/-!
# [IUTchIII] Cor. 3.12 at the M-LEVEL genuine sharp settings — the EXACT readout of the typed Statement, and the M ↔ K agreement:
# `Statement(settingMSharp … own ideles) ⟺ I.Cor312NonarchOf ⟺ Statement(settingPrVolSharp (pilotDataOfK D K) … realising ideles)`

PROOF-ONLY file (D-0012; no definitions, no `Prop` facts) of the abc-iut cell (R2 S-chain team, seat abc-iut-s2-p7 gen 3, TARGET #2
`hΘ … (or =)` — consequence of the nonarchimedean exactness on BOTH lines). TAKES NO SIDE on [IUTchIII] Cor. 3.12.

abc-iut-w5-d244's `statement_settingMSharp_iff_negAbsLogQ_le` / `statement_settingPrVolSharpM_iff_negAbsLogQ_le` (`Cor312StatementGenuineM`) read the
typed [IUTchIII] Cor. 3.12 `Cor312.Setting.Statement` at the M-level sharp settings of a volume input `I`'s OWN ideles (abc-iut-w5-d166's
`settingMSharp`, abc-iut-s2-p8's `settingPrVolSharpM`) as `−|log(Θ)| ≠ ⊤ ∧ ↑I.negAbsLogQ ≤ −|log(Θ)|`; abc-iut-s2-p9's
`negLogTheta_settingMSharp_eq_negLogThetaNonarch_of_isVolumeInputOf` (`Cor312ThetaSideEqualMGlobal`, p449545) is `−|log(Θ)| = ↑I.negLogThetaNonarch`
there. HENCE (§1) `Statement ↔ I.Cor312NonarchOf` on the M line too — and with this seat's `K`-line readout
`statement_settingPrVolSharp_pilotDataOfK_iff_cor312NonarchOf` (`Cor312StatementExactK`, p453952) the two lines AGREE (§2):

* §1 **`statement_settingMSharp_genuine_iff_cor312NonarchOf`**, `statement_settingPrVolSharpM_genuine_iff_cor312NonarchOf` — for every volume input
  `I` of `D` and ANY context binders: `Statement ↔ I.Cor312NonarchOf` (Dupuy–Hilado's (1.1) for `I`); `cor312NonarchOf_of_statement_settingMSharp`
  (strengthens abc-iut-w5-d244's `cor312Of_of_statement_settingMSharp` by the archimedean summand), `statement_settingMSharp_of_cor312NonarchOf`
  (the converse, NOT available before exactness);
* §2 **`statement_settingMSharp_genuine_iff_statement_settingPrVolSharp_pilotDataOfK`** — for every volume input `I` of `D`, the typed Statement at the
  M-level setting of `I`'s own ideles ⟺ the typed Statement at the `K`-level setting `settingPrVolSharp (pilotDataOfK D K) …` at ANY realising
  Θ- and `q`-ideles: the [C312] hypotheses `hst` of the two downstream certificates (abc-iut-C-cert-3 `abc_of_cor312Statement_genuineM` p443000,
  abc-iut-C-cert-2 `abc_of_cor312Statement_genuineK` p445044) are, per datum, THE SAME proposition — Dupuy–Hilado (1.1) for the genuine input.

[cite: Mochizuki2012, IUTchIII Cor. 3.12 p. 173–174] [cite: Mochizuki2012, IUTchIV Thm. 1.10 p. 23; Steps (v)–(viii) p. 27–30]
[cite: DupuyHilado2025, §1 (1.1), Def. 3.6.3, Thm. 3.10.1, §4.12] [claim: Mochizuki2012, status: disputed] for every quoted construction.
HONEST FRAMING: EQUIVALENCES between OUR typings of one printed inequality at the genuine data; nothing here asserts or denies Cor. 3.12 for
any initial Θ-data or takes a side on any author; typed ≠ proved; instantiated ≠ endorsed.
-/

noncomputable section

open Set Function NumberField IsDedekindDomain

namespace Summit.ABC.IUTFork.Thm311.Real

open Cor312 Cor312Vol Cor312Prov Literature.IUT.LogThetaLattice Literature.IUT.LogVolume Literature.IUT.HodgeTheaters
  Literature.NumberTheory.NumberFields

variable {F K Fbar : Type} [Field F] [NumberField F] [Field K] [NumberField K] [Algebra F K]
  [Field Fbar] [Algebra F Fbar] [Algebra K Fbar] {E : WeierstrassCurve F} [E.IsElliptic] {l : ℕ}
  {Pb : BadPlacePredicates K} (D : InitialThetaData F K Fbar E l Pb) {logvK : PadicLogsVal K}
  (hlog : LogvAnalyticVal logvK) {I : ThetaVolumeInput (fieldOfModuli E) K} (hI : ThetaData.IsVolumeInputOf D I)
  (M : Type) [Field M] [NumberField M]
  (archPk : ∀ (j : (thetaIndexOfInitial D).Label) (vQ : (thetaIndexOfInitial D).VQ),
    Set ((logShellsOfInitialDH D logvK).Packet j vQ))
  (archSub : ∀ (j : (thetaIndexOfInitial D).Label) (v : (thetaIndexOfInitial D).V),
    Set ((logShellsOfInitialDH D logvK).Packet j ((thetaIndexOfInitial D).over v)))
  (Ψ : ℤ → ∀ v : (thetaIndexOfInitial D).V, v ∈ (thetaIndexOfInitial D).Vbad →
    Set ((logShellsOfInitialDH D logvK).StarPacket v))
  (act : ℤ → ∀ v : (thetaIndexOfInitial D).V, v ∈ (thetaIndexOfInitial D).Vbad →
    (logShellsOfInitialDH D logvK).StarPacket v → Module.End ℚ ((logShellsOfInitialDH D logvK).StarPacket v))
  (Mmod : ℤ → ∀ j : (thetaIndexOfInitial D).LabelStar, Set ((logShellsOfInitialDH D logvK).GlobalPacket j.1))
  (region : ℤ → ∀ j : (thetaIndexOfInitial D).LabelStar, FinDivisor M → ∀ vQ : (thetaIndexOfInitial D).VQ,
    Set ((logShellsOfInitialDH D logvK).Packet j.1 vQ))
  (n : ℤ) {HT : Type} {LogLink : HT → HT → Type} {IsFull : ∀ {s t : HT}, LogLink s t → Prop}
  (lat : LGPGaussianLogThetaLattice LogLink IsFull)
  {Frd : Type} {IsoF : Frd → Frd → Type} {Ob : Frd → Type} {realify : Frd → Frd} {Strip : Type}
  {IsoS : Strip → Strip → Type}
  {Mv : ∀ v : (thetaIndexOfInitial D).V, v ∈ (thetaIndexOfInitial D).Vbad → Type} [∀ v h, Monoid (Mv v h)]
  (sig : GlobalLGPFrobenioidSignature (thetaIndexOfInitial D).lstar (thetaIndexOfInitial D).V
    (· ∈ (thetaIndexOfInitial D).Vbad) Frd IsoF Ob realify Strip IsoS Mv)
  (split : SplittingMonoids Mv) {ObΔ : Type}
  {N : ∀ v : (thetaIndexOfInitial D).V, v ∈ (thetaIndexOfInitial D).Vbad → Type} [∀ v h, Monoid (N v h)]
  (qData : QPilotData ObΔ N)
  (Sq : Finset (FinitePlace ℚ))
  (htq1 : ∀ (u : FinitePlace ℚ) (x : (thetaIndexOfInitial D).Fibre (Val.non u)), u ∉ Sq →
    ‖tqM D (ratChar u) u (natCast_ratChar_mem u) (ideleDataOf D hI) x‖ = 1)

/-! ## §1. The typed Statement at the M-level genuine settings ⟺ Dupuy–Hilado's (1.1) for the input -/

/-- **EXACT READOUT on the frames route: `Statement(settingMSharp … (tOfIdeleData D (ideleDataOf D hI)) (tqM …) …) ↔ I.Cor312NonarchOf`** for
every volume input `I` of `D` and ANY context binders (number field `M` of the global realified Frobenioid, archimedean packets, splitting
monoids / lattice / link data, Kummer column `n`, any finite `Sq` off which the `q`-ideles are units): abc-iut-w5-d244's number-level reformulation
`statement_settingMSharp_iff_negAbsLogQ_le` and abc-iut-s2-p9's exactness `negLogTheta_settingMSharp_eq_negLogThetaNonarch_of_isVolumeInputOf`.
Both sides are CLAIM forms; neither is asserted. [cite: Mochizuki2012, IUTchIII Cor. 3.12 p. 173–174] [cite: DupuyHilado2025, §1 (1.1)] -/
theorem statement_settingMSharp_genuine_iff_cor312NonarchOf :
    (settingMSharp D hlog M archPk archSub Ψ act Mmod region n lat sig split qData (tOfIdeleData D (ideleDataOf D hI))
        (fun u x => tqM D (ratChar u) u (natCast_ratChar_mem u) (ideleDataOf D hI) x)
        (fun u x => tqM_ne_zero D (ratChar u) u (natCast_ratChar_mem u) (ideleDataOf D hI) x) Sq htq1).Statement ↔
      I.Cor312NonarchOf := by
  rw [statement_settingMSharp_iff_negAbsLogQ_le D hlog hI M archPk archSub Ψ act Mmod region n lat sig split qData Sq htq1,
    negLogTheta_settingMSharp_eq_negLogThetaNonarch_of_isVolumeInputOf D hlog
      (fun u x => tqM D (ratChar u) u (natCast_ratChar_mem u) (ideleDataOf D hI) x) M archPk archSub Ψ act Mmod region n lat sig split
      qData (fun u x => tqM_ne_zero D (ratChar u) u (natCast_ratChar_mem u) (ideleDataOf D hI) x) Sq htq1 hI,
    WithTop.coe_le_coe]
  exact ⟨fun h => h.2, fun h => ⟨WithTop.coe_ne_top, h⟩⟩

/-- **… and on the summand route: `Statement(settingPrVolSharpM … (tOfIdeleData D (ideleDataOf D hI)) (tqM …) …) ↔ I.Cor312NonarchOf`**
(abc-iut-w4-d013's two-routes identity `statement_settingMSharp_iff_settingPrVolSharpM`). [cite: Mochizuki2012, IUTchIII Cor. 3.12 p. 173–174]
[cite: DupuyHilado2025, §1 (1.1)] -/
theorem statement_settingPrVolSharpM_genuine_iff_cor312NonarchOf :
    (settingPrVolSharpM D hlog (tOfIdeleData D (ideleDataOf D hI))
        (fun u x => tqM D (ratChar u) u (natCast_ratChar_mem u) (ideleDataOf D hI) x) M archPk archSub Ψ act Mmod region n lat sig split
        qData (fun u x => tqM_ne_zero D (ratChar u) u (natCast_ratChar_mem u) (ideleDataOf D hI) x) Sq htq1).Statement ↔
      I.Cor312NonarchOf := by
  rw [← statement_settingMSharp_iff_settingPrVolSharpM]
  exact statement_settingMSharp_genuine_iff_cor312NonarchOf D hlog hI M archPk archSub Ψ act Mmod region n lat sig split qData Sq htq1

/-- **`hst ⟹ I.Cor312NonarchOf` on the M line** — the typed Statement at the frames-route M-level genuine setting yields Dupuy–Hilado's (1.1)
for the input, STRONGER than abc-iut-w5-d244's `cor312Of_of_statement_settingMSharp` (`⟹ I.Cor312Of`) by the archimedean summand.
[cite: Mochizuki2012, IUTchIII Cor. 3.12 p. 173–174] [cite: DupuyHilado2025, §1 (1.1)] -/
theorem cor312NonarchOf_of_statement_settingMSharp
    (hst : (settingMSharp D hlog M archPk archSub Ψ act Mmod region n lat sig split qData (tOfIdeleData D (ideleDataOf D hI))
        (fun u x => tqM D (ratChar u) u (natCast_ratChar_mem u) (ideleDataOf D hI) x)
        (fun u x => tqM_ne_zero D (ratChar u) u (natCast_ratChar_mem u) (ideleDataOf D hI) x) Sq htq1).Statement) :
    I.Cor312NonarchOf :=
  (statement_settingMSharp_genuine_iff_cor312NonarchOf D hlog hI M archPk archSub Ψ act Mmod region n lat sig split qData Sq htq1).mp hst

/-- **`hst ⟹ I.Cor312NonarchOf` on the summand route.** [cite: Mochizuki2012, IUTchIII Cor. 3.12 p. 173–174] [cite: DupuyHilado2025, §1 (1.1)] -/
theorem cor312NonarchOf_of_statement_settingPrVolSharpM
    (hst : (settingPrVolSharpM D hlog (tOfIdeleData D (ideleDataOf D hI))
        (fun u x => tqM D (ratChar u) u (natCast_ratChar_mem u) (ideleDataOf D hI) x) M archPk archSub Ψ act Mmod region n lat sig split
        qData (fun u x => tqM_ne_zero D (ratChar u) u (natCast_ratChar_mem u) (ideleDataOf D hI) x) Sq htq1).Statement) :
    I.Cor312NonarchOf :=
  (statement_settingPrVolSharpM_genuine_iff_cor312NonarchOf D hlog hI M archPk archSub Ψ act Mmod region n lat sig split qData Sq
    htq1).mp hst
━━━━
Task statement:
The response must repeat exactly the lines from the top of the material through the line containing "[IUTchIII] Cor. 3.12.", both included, with no other output.

Response below:
/-!
# [IUTchIII] Cor. 3.12 at the M-LEVEL genuine sharp settings — the EXACT readout of the typed Statement, and the M ↔ K agreement:
# `Statement(settingMSharp … own ideles) ⟺ I.Cor312NonarchOf ⟺ Statement(settingPrVolSharp (pilotDataOfK D K) … realising ideles)`

PROOF-ONLY file (D-0012; no definitions, no `Prop` facts) of the abc-iut cell (R2 S-chain team, seat abc-iut-s2-p7 gen 3, TARGET #2
`hΘ … (or =)` — consequence of the nonarchimedean exactness on BOTH lines). TAKES NO SIDE on [IUTchIII] Cor. 3.12.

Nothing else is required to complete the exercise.